• Your assignment
Copy nothing but the lines below running from the line containing "have h' : p" through the line containing "PadicInt.coe_mul, PadicInt.coe_pow, PadicInt.coe_natCast]", both end lines included.

[Stored data]
import Mathlib

/-!
# (N4) THE DRIFT BOUND AT A FIRST HIT and (N4b) THE PRESSURISATION OF A SLOW HIT (nsreg-p2 g36 ROUND-46 v1.1 §7, plates t49-N4 /
t49-N4b; texts `r46/Sketch46b.lean` sha16 642a48bf5342366b, Props `NsregP2.R46b.FirstHitDriftBound` and
`NsregP2.R46b.PressurisationOfSlowHit`; seeds R47-1)

Width pieces for crux `EulerZoomLiouville.PowerGaugeEulerLiouville` (stmt-NavierStokesRegularity-19832), by name under LEAD 19832
(ns-typeII-p2); seat ns-sfl-p1 g7, `--supports stmt-NavierStokesRegularity-19832 --as helper`.  Texts binder-for-binder (`E3`
spelled out).

* (N4) `firstHitDriftBound`: if `⟪y, e⟫ = s`, `‖y‖ ≤ q s` (`q ≥ 1`), `⟪V, e⟫ = −γ′ s` with `γ′ ≥ γ ≥ 0` and `‖V‖ ≤ h s`, then the
  self-similar drift `W = γ y + V` satisfies `‖W‖² ≤ (h² + γ² q² − 2 γ γ′ + 2 γ h √(q² − 1)) s²` (axial/transverse split:
  `⟪y, V⟫ = ⟪y_⊥, V_⊥⟫ − γ′ s²`, `‖y_⊥‖ ≤ √(q²−1) s`, `‖V_⊥‖ ≤ ‖V‖ ≤ h s`).
* (N4b) `pressurisationOfSlowHit`: with the similarity Bernoulli function `ℋ = ½‖W‖² + P + ½ γ(γ−1) ‖y‖²`, a point with
  `ℋ ≥ ℋ₀`, `‖W‖² ≤ ω s²`, `‖y‖ ≥ s ≥ 0`, `0 < γ < 1` has `P ≥ ℋ₀ + ½ (γ(1−γ) − ω) s²` (pure bookkeeping).

HONEST FRAMING: elementary inequalities (kinematic bookkeeping for hypothetical self-similar profiles); nothing here proves the
crux E (19832 OPEN), any door Target, or any Navier–Stokes statement. [folklore]
-/

noncomputable section

open Set Real
open scoped RealInnerProductSpace

set_option linter.dupNamespace false

namespace Summit.NavierStokesRegularity.NavierStokesRegularity.Theorems.PowerGaugeEulerLiouville.Condenser

/-- **(N4) `NsregP2.R46b.FirstHitDriftBound`, binder-for-binder.**  See the module docstring. [folklore] -/
theorem firstHitDriftBound :
    ∀ (y V e : EuclideanSpace ℝ (Fin 3)) (s q γ γ' h : ℝ), ‖e‖ = 1 → 0 ≤ s → 1 ≤ q → 0 ≤ γ → γ ≤ γ' →
      ⟪y, e⟫ = s → ‖y‖ ≤ q * s → ⟪V, e⟫ = -(γ' * s) → ‖V‖ ≤ h * s →
        ‖γ • y + V‖ ^ 2 ≤ (h ^ 2 + γ ^ 2 * q ^ 2 - 2 * γ * γ' + 2 * γ * h * sqrt (q ^ 2 - 1)) * s ^ 2 := by
  intro y V e s q γ γ' h he hs hq hγ hγγ' hye hyn hVe hVn
  have hee : ⟪e, e⟫ = 1 := by rw [real_inner_self_eq_norm_sq, he, one_pow]
  -- transverse parts
  set yp : EuclideanSpace ℝ (Fin 3) := y - s • e with hyp
  set Vp : EuclideanSpace ℝ (Fin 3) := V + (γ' * s) • e with hVp
  have hype : ⟪yp, e⟫ = 0 := by
    rw [hyp, inner_sub_left, real_inner_smul_left, hye, hee]; ring
  have hVpe : ⟪Vp, e⟫ = 0 := by
    rw [hVp, inner_add_left, real_inner_smul_left, hVe, hee]; ring
  -- `⟪y, V⟫ = ⟪y_⊥, V_⊥⟫ − γ′ s²`
  have hyV : ⟪y, V⟫ = ⟪yp, Vp⟫ - γ' * s ^ 2 := by
    have ey : y = yp + s • e := by rw [hyp]; abel
    have eV : V = Vp - (γ' * s) • e := by rw [hVp]; simp
    rw [ey, eV, inner_add_left, inner_sub_right, inner_sub_right, real_inner_smul_left, real_inner_smul_right,
      real_inner_smul_left, real_inner_smul_right, hee, hype, real_inner_comm Vp e, hVpe]
    ring
  -- norms of the transverse parts
  have hyp2 : ‖yp‖ ^ 2 = ‖y‖ ^ 2 - s ^ 2 := by
    have ey : y = yp + s • e := by rw [hyp]; abel
    have h1 : ‖y‖ ^ 2 = ‖yp‖ ^ 2 + 2 * ⟪yp, s • e⟫ + ‖s • e‖ ^ 2 := by
      rw [ey]; exact norm_add_sq_real _ _
    rw [real_inner_smul_right, hype, norm_smul, he, Real.norm_eq_abs, mul_one, sq_abs] at h1
    linarith
  have hVp2 : ‖Vp‖ ^ 2 = ‖V‖ ^ 2 - γ' ^ 2 * s ^ 2 := by
    have eV : V = Vp + (-(γ' * s)) • e := by rw [hVp, neg_smul]; simp
    have h1 : ‖V‖ ^ 2 = ‖Vp‖ ^ 2 + 2 * ⟪Vp, (-(γ' * s)) • e⟫ + ‖(-(γ' * s)) • e‖ ^ 2 := by
      rw [eV]; exact norm_add_sq_real _ _
    rw [real_inner_smul_right, hVpe, norm_smul, he, Real.norm_eq_abs, mul_one, sq_abs] at h1
    nlinarith [h1]
  -- the bounds `‖y_⊥‖ ≤ √(q²−1) s`, `‖V_⊥‖ ≤ h s`
  have hq2 : 0 ≤ q ^ 2 - 1 := by nlinarith
  have hyn2 : ‖y‖ ^ 2 ≤ (q * s) ^ 2 := pow_le_pow_left₀ (norm_nonneg _) hyn 2
  have hypn : ‖yp‖ ≤ sqrt (q ^ 2 - 1) * s := by
    have h0 : 0 ≤ sqrt (q ^ 2 - 1) * s := mul_nonneg (Real.sqrt_nonneg _) hs
    refine (pow_le_pow_iff_left₀ (norm_nonneg _) h0 two_ne_zero).1 ?_
    rw [mul_pow, Real.sq_sqrt hq2, hyp2]
    nlinarith
  have hVn0 : 0 ≤ h * s := (norm_nonneg V).trans hVn
  have hVpn : ‖Vp‖ ≤ h * s := by
    refine (pow_le_pow_iff_left₀ (norm_nonneg _) hVn0 two_ne_zero).1 ?_
    rw [hVp2]
    nlinarith [pow_le_pow_left₀ (norm_nonneg _) hVn 2, sq_nonneg (γ' * s)]
  have hCS : ⟪yp, Vp⟫ ≤ sqrt (q ^ 2 - 1) * s * (h * s) :=
    (real_inner_le_norm _ _).trans (mul_le_mul hypn hVpn (norm_nonneg _) (mul_nonneg (Real.sqrt_nonneg _) hs))
  -- assemble
  have hexp : ‖γ • y + V‖ ^ 2 = γ ^ 2 * ‖y‖ ^ 2 + 2 * γ * ⟪y, V⟫ + ‖V‖ ^ 2 := by
    rw [norm_add_sq_real, norm_smul, Real.norm_eq_abs, abs_of_nonneg hγ, real_inner_smul_left]; ring
  rw [hexp, hyV]
  have hV2 : ‖V‖ ^ 2 ≤ (h * s) ^ 2 := pow_le_pow_left₀ (norm_nonneg _) hVn 2
  have h3 : 2 * γ * (⟪yp, Vp⟫ - γ' * s ^ 2) ≤ 2 * γ * (sqrt (q ^ 2 - 1) * s * (h * s) - γ' * s ^ 2) :=
    mul_le_mul_of_nonneg_left (by linarith) (by positivity)
  have h4 : γ ^ 2 * ‖y‖ ^ 2 ≤ γ ^ 2 * (q * s) ^ 2 := mul_le_mul_of_nonneg_left hyn2 (sq_nonneg _)
  nlinarith [h3, h4, hV2]

/-- **(N4b) `NsregP2.R46b.PressurisationOfSlowHit`, binder-for-binder.**  See the module docstring. [folklore] -/
theorem pressurisationOfSlowHit :
    ∀ (P H0 normW normY s γ ω : ℝ), 0 < γ → γ < 1 → 0 ≤ s → s ≤ normY → normW ^ 2 ≤ ω * s ^ 2 →
      H0 ≤ normW ^ 2 / 2 + P + γ * (γ - 1) / 2 * normY ^ 2 →
        H0 + (γ * (1 - γ) - ω) / 2 * s ^ 2 ≤ P := by
  intro P H0 normW normY s γ ω hγ hγ1 hs hsY hW hH
  have hY2 : s ^ 2 ≤ normY ^ 2 := pow_le_pow_left₀ hs hsY 2
  have hγγ : 0 < γ * (1 - γ) := mul_pos hγ (by linarith)
  nlinarith [mul_le_mul_of_nonneg_left hY2 hγγ.le]

end Summit.NavierStokesRegularity.NavierStokesRegularity.Theorems.PowerGaugeEulerLiouville.Condenser

end
omit [CharZero F] [Fact (¬ IsUnit (p : integerC F))] [IsAdicComplete (Ideal.span {(p : integerC F)}) (integerC F)]
  [ValuativeRel F] [TopologicalSpace F] [IsNonarchimedeanLocalField F] in
/-- `p^T·(1/i) ∈ ℤ_p` for `0 < i < p^T` (`v_p(i) ≤ T`). [folklore] -/
private theorem exists_pow_mul_inv_natCast_eq {i T : ℕ} (hi : i ≠ 0) (hiT : i < p ^ T) :
    ∃ g : ℤ_[p], (p : ℚ_[p]) ^ T * (i : ℚ_[p])⁻¹ = (g : ℚ_[p]) := by
  have hfac : i.factorization p ≤ T := by
    by_contra h
    have h' : p ^ (T + 1) ∣ i := (Nat.Prime.pow_dvd_iff_le_factorization (Fact.out : p.Prime) hi).2 (by omega)
    have h1 : p ^ (T + 1) ≤ i := Nat.le_of_dvd (Nat.pos_of_ne_zero hi) h'
    have h2 : p ^ T < p ^ (T + 1) := Nat.pow_lt_pow_right (Fact.out : p.Prime).one_lt (Nat.lt_succ_self T)
    omega
  obtain ⟨g, hg⟩ := exists_inv_natCast_mul_pow_eq (p := p) (q := T) (k := 0) (j := T - i.factorization p) hi (by omega)
  refine ⟨(p : ℤ_[p]) ^ (T - i.factorization p) * g, ?_⟩
  rw [Nat.sub_zero, mul_comm] at hg
  rw [hg, PadicInt.coe_mul, PadicInt.coe_pow, PadicInt.coe_natCast]

/-- **The bounded building block of the continuity estimate**: with `r` bounding `ι_𝒪(A_inf(𝒪))` modulo `Fil^k` and `δ ∈ (ϖ, ω_𝒪)`, there is ONE
`C` with `p^C·(1/i)·ι_𝒪(δⁱ·x) ∈ ι(𝔸_inf) + ξ^k B_dR⁺` for ALL `i ≥ 1` and ALL `x ∈ A_inf(𝒪)` (large `i`: the depth estimate for `δ`; small `i`:
`p^T/i ∈ ℤ_p`). [cite: FontaineAsterisque223III, Exp. II §1.5.3] -/
theorem exists_pow_mul_inv_mul_toBdR_pow_mul_eq {k r : ℕ}
    (hr : ∀ x : AinfRam D, ∃ (a : Ainf (p := p) F) (w : BDeRhamPlus (integerC F) p),
      (p : BDeRhamPlus (integerC F) p) ^ r * toBdR D hθ x = ainfToBdR a + xiBdR ^ k * w) :
    ∃ C : ℕ, ∀ (δ : AinfRam D), δ ∈ Ideal.span {varpi D, omega D} → ∀ (i : ℕ), i ≠ 0 → ∀ x : AinfRam D,
      ∃ (a : Ainf (p := p) F) (w : BDeRhamPlus (integerC F) p),
        (p : BDeRhamPlus (integerC F) p) ^ C * (qpToBdR ((i : ℚ_[p])⁻¹) * toBdR D hθ (δ ^ i * x)) =
          ainfToBdR ((p : Ainf (p := p) F) ^ 0 * a) + xiBdR ^ k * w := by
  set N₀ : ℕ := D.e + (D.e + D.e - 1) - 1 with hN₀
  have hN₀1 : 1 ≤ N₀ := by have := D.e_pos; omega
  set T : ℕ := N₀ * (2 * (r + 2 * r + k + N₀)) with hT
  refine ⟨T + r, fun δ hδ i hi x => ?_⟩
  have hδN : δ ^ N₀ ∈ idealPXi D := pow_mem_idealPXi_of_mem_span_varpi_omega D hδ
  by_cases hiT : T ≤ i
  · -- large `i`: the depth estimate for `δ` gives `(1/i) ι_𝒪(δ^i) ∈ Λ(r, k)`, times the bounded `ι_𝒪(x)`
    obtain ⟨ax, wx, hx⟩ := hr x
    obtain ⟨a, w, h⟩ := term_mem_lattice_of_pow_mem D hθ hr hN₀1 hδN (fun _ => (1 : D.Coeff)) (j := r) (m := i) hiT
    rw [map_one, one_mul] at h
    have h' : qpToBdR ((i : ℚ_[p])⁻¹) * toBdR D hθ (δ ^ i) = ainfToBdR ((p : Ainf (p := p) F) ^ (0 + r) * a) + xiBdR ^ k * w := by
      rw [zero_add]; exact h
    obtain ⟨a', w', h2⟩ := lattice_mul_of_bounded hx h'
    refine ⟨(p : Ainf (p := p) F) ^ (T + r) * a', (p : BDeRhamPlus (integerC F) p) ^ (T + r) * w', ?_⟩
    have e : (p : BDeRhamPlus (integerC F) p) ^ (T + r) * (qpToBdR ((i : ℚ_[p])⁻¹) * toBdR D hθ (δ ^ i * x)) =
        (p : BDeRhamPlus (integerC F) p) ^ (T + r) * (toBdR D hθ x * (qpToBdR ((i : ℚ_[p])⁻¹) * toBdR D hθ (δ ^ i))) := by
      rw [map_mul]; ring
    rw [e, h2]
    simp only [map_mul, map_pow, map_natCast, pow_zero, one_mul]
    ring
  · -- small `i`: `p^T / i ∈ ℤ_p`
    obtain ⟨ax, wx, hx⟩ := hr (δ ^ i * x)
    have hiT' : i < p ^ T := lt_of_lt_of_le (not_le.1 hiT) (Nat.lt_pow_self (Fact.out : p.Prime).one_lt).le
    obtain ⟨g, hg⟩ := exists_pow_mul_inv_natCast_eq (p := p) hi hiT'
    have hq : (p : BDeRhamPlus (integerC F) p) ^ T * qpToBdR ((i : ℚ_[p])⁻¹) = ainfToBdR (zpToAinf g) := by
      rw [← map_natCast (qpToBdR (F := F) (p := p)) p, ← map_pow, ← map_mul, hg, qpToBdR_coe]
    refine ⟨zpToAinf g * ax, ainfToBdR (zpToAinf g) * wx, ?_⟩
    have e1 : (p : BDeRhamPlus (integerC F) p) ^ (T + r) * (qpToBdR ((i : ℚ_[p])⁻¹) * toBdR D hθ (δ ^ i * x)) =
        ((p : BDeRhamPlus (integerC F) p) ^ T * qpToBdR ((i : ℚ_[p])⁻¹)) * ((p : BDeRhamPlus (integerC F) p) ^ r * toBdR D hθ (δ ^ i * x)) := by
      rw [pow_add]; ring
    rw [e1, hq, hx]
    simp only [map_mul, pow_zero, one_mul]
    ring
/-!
# FrustratedLawDichotomy · two-shell rigidity — the CAP BRACE `CapBrace (7θ/2) θ Pat`, PROVED for both kissing patterns
# (decomp-a2c, lens 3 «one certified translation + split beneath», gen 35; beneath slot 3 of `OverbindingBudgetTwoShellShape`)

`CapBrace β θ Pat` (`…TwoShellRigidityLsEntry`, lens-3 g33) — «in a capped, `Pat`-isomorphic link of a `7/10`-separated injective
configuration the two link vectors of every `√2`-pair have `|cos| ≤ β`» — is the one remaining ANALYTIC hypothesis `hB` of the tree's
ls-gauged entry arrows `lsEntryAt_fcc_of_sphericalLsFit` / `lsEntryAt_hcp_of_sphericalLsFit` (`…TwoShellRigidityLsLedgerArrow`, lens-3 g34 /
hand-1 g17), which need it at some `β ≤ 1/10`, `θ = 1/100`.  The tree's octahedral cell (`…TwoShellRigidityCells.octaCellAt`: fit constant
`18θ`, diagonal control `22θ`) only yields `β ≈ 36θ + 324θ² ≈ 0.39 > 1/10` at `θ = 1/100`.  Parts A (`…CapBraceAlg`: algebra), B (`…CapBraceCell`: `octaBrace`) and C (this file)
prove `CapBrace (7θ/2) θ Pat` for `Pat = fcc, hcp` and all
`0 < θ ≤ 1/100` — so `β = 7/200 = 0.035` at `θ = 1/100` (the first-order truth is `3θ`), and `hB` is discharged at `β = 1/20` and `β = 1/10`.

## The octahedral brace lemma (`octaBrace`, part B)

Six points `O` (centre), `O+b, O+b'` (the `√2`-pair), `O+c, O+c'` (its two common contacts), `O+q` (the cap); the twelve cell edges
`O–x`, `x–y` (`x ∈ {b,b'}`, `y ∈ {c,c'}`), `q–x` obey the PER-SITE bond windows `nn ≤ |edge| ≤ (1+t)·nn` of BOTH endpoints among
`O, b, b', c, c'` (the cap's own scale is not needed), and the three diagonals satisfy `|b − b'| ≥ nn_b`, `|c − c'| ≥ nn_c`, `|q| ≥ nn_O`.
Then `|⟪b, b'⟫| ≤ (7/2)·t·‖b‖‖b'‖` for `0 < t ≤ 1/100`.

Proof («exact first order + Binet–Cauchy second order»; no a-priori fit, no trigonometry, no case analysis).  Put `m = b − b'`, `n = c − c'`,
`p = b + b'`, `ρ = c + c'`, `ν = m × n`, `D = ‖ν‖² = ‖m‖²‖n‖² − ⟪m,n⟫²` (Lagrange).  Every pairing splits as `D⟪v,w⟫ = ⟪v,ν⟫⟪w,ν⟫ + Ẽ(v,w)`
with IN-PLANE part `Ẽ(v,v) = ⟪v,m⟫²‖n‖² + ⟪v,n⟫²‖m‖² − 2⟪v,m⟫⟪v,n⟫⟪m,n⟫` (`inplane_identity`, a polynomial identity of `ℝ³`) and
`Ẽ(v,w)² ≤ Ẽ(v,v)·Ẽ(w,w)` (`proj_cs`).  By polarization the windows make `⟪q,m⟫, ⟪q,n⟫, ⟪p,m⟫, ⟪m,n⟫, ⟪p−ρ,m⟫, ⟪p−ρ,n⟫` (`≤ K`) and
`⟪p,n⟫` (`≤ 2K`) signed sums of window WIDTHS, `K = (103/50)·t·nn_O²`, EXACTLY — so every `Ẽ(v,v) ≤ A_v t²·nn_O²·D` (`inplane_le`:
`A_q = A_{p−ρ} = 9`, `A_p = 23`; the side conditions are the rational certificates `num_q`, `num_p`).  Eliminating the three normal
components `⟪p,ν⟫, ⟪q,ν⟫, ⟪ρ,ν⟫` from the five splittings is ONE RING IDENTITY
`Q²·D·Δ = D(A−B)(QP − Q²) + QP·[(DB−QR) − (DA−QP)] + Q²·[(D‖p‖²−P²) − (D⟪p,ρ⟫−PR)]` (`A = ⟪q,p⟫`, `B = ⟪q,ρ⟫`), which pins the second-order
defect `Δ = ‖p‖² − ⟪p,ρ⟫ − ⟪q,p⟫ + ⟪q,ρ⟫` to `|Δ| ≤ (2/5)·t·nn_O²` (`delta_bound`); and `2⟪b,b'⟫ − Δ` is an exact signed sum of twelve
window widths paired by common site, `≤ 3K` in absolute value.  Total `|⟪b,b'⟫| ≤ 3.29·t·nn_O² ≤ (7/2)·t·‖b‖‖b'‖`.

## From the cell to `CapBrace` (this file, §5–§8)

`adj_window` (a `θ`-bond lies in the window of both endpoints: `bondGraph_adj` + `nearestDist_le_dist`); the pattern fact «every `√2`-pair
has two common contacts forming a `√2`-pair» for fcc and hcp (`decide` on the integer models, transported like
`contactSeparating_scaledPattern`); `capBrace_of_squareContacts` (links and sides are bonds by `LinkIso`, cap edges by `Capped`, diagonal
lower bounds by `injective_of_linkIso` and `m ≠ i`, `nn_i ≥ 7/10 > 0` by separation; then `octaBrace`); `capBrace_fcc`, `capBrace_hcp`,
`capBrace_mono`, and the instances `CapBrace (7/200 | 1/20 | 1/10) (1/100) (fcc | hcp)`.  §8 plugs the brace into the landed entry
arrows: `lsEntryAt_fcc_of_sphericalLsFit_braced` / `lsEntryAt_hcp_of_sphericalLsFit_braced` — `LsEntryAt Pat (…)` from a braced `Rig` run
in `SphericalLsFit (7/200) (1/100) Pat probes26 α Ω V₁ V₃` format plus decidable arithmetic, with NO analytic hypothesis left.

`[folklore]` elementary geometry of `ℝ³`; no definitions, no `sorry`, no `instance`/`notation`.
-/

noncomputable section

• Output below
    have h' : p ^ (T + 1) ∣ i := (Nat.Prime.pow_dvd_iff_le_factorization (Fact.out : p.Prime) hi).2 (by omega)
    have h1 : p ^ (T + 1) ≤ i := Nat.le_of_dvd (Nat.pos_of_ne_zero hi) h'
    have h2 : p ^ T < p ^ (T + 1) := Nat.pow_lt_pow_right (Fact.out : p.Prime).one_lt (Nat.lt_succ_self T)
    omega
  obtain ⟨g, hg⟩ := exists_inv_natCast_mul_pow_eq (p := p) (q := T) (k := 0) (j := T - i.factorization p) hi (by omega)
  refine ⟨(p : ℤ_[p]) ^ (T - i.factorization p) * g, ?_⟩
  rw [Nat.sub_zero, mul_comm] at hg
  rw [hg, PadicInt.coe_mul, PadicInt.coe_pow, PadicInt.coe_natCast]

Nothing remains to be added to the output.